Read the data below. Every line holding the string "diagonal" must be copied.

########

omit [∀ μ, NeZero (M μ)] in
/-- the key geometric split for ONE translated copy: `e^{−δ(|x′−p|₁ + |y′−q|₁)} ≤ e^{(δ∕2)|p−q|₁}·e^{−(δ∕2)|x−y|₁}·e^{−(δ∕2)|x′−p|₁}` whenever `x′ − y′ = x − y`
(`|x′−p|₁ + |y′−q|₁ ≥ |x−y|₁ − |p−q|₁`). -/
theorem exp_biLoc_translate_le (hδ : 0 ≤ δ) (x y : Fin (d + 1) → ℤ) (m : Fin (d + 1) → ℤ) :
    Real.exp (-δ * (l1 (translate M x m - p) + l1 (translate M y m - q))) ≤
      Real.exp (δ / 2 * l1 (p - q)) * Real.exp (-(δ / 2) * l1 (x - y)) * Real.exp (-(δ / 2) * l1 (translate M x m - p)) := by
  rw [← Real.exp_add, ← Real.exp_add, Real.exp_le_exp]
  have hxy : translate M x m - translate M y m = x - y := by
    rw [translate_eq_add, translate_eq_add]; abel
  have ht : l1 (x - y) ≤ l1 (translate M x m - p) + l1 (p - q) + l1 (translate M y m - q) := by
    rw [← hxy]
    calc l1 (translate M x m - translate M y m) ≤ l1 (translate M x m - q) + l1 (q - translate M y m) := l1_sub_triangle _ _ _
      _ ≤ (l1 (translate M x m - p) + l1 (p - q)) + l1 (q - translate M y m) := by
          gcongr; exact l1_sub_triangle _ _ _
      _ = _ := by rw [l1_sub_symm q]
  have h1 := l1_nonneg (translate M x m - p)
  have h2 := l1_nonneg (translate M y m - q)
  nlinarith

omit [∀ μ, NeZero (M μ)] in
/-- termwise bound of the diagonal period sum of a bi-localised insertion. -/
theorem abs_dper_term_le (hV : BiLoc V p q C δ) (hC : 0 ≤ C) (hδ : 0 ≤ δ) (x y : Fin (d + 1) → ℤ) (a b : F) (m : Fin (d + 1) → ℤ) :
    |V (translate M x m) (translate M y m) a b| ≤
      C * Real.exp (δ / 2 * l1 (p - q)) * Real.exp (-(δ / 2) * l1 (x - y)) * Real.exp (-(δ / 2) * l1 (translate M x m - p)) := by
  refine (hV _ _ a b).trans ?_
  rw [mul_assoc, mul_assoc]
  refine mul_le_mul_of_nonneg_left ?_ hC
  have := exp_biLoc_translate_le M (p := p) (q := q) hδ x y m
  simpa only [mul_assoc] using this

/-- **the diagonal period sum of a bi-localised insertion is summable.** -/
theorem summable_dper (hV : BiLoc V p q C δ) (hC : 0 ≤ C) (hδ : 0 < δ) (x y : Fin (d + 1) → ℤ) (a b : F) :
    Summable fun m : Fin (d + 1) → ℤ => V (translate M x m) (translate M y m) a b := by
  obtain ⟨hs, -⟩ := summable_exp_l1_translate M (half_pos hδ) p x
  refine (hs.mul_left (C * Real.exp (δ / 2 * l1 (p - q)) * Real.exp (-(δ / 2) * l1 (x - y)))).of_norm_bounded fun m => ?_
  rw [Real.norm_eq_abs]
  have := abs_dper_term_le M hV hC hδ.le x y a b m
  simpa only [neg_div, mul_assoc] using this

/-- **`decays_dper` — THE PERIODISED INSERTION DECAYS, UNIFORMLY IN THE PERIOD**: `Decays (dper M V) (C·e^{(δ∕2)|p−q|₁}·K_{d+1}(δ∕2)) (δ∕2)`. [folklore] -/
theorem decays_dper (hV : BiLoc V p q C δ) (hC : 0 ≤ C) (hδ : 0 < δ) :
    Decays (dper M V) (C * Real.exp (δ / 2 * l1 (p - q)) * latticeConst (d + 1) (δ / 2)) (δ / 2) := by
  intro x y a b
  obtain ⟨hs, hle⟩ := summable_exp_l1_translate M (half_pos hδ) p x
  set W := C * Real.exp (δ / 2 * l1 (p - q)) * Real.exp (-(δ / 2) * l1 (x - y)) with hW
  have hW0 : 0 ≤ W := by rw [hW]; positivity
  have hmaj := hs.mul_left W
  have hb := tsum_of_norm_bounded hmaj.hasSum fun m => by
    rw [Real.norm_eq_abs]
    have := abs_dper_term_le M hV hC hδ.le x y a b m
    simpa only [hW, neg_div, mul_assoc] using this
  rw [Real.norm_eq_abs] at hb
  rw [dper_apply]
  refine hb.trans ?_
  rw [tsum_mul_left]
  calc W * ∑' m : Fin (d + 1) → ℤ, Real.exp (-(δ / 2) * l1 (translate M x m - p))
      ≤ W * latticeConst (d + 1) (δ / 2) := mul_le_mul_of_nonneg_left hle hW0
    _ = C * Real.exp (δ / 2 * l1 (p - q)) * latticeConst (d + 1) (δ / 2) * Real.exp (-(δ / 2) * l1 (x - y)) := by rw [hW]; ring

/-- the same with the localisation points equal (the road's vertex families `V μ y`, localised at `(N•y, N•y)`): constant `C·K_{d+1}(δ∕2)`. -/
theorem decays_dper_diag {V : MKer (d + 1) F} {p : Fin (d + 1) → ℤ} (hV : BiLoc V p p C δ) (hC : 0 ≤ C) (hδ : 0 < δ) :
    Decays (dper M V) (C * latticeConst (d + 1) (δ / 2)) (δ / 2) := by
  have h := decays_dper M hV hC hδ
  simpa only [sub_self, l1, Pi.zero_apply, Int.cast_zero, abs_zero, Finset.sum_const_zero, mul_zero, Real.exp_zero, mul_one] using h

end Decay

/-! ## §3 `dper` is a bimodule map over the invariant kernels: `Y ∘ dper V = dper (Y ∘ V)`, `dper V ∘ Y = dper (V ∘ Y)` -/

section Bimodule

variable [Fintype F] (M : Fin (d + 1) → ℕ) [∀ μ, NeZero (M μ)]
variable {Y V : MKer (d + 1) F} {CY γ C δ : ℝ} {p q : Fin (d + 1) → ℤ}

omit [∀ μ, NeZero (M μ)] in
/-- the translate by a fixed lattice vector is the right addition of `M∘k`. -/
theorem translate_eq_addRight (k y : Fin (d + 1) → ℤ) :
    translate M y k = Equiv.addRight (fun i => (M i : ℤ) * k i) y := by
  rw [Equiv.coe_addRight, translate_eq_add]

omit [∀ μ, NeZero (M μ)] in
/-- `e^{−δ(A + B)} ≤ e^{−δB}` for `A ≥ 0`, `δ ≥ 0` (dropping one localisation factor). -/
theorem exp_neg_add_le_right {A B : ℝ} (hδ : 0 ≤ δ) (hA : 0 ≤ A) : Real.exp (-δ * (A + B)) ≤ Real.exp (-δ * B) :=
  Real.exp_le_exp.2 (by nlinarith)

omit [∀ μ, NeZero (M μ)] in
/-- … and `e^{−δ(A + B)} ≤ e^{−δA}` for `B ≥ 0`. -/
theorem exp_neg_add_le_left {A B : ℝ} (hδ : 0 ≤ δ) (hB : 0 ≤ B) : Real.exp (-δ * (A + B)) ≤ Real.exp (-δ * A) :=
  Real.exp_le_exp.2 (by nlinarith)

########

• [WRITTEN ANSWER]
/-- termwise bound of the diagonal period sum of a bi-localised insertion. -/
/-- **the diagonal period sum of a bi-localised insertion is summable.** -/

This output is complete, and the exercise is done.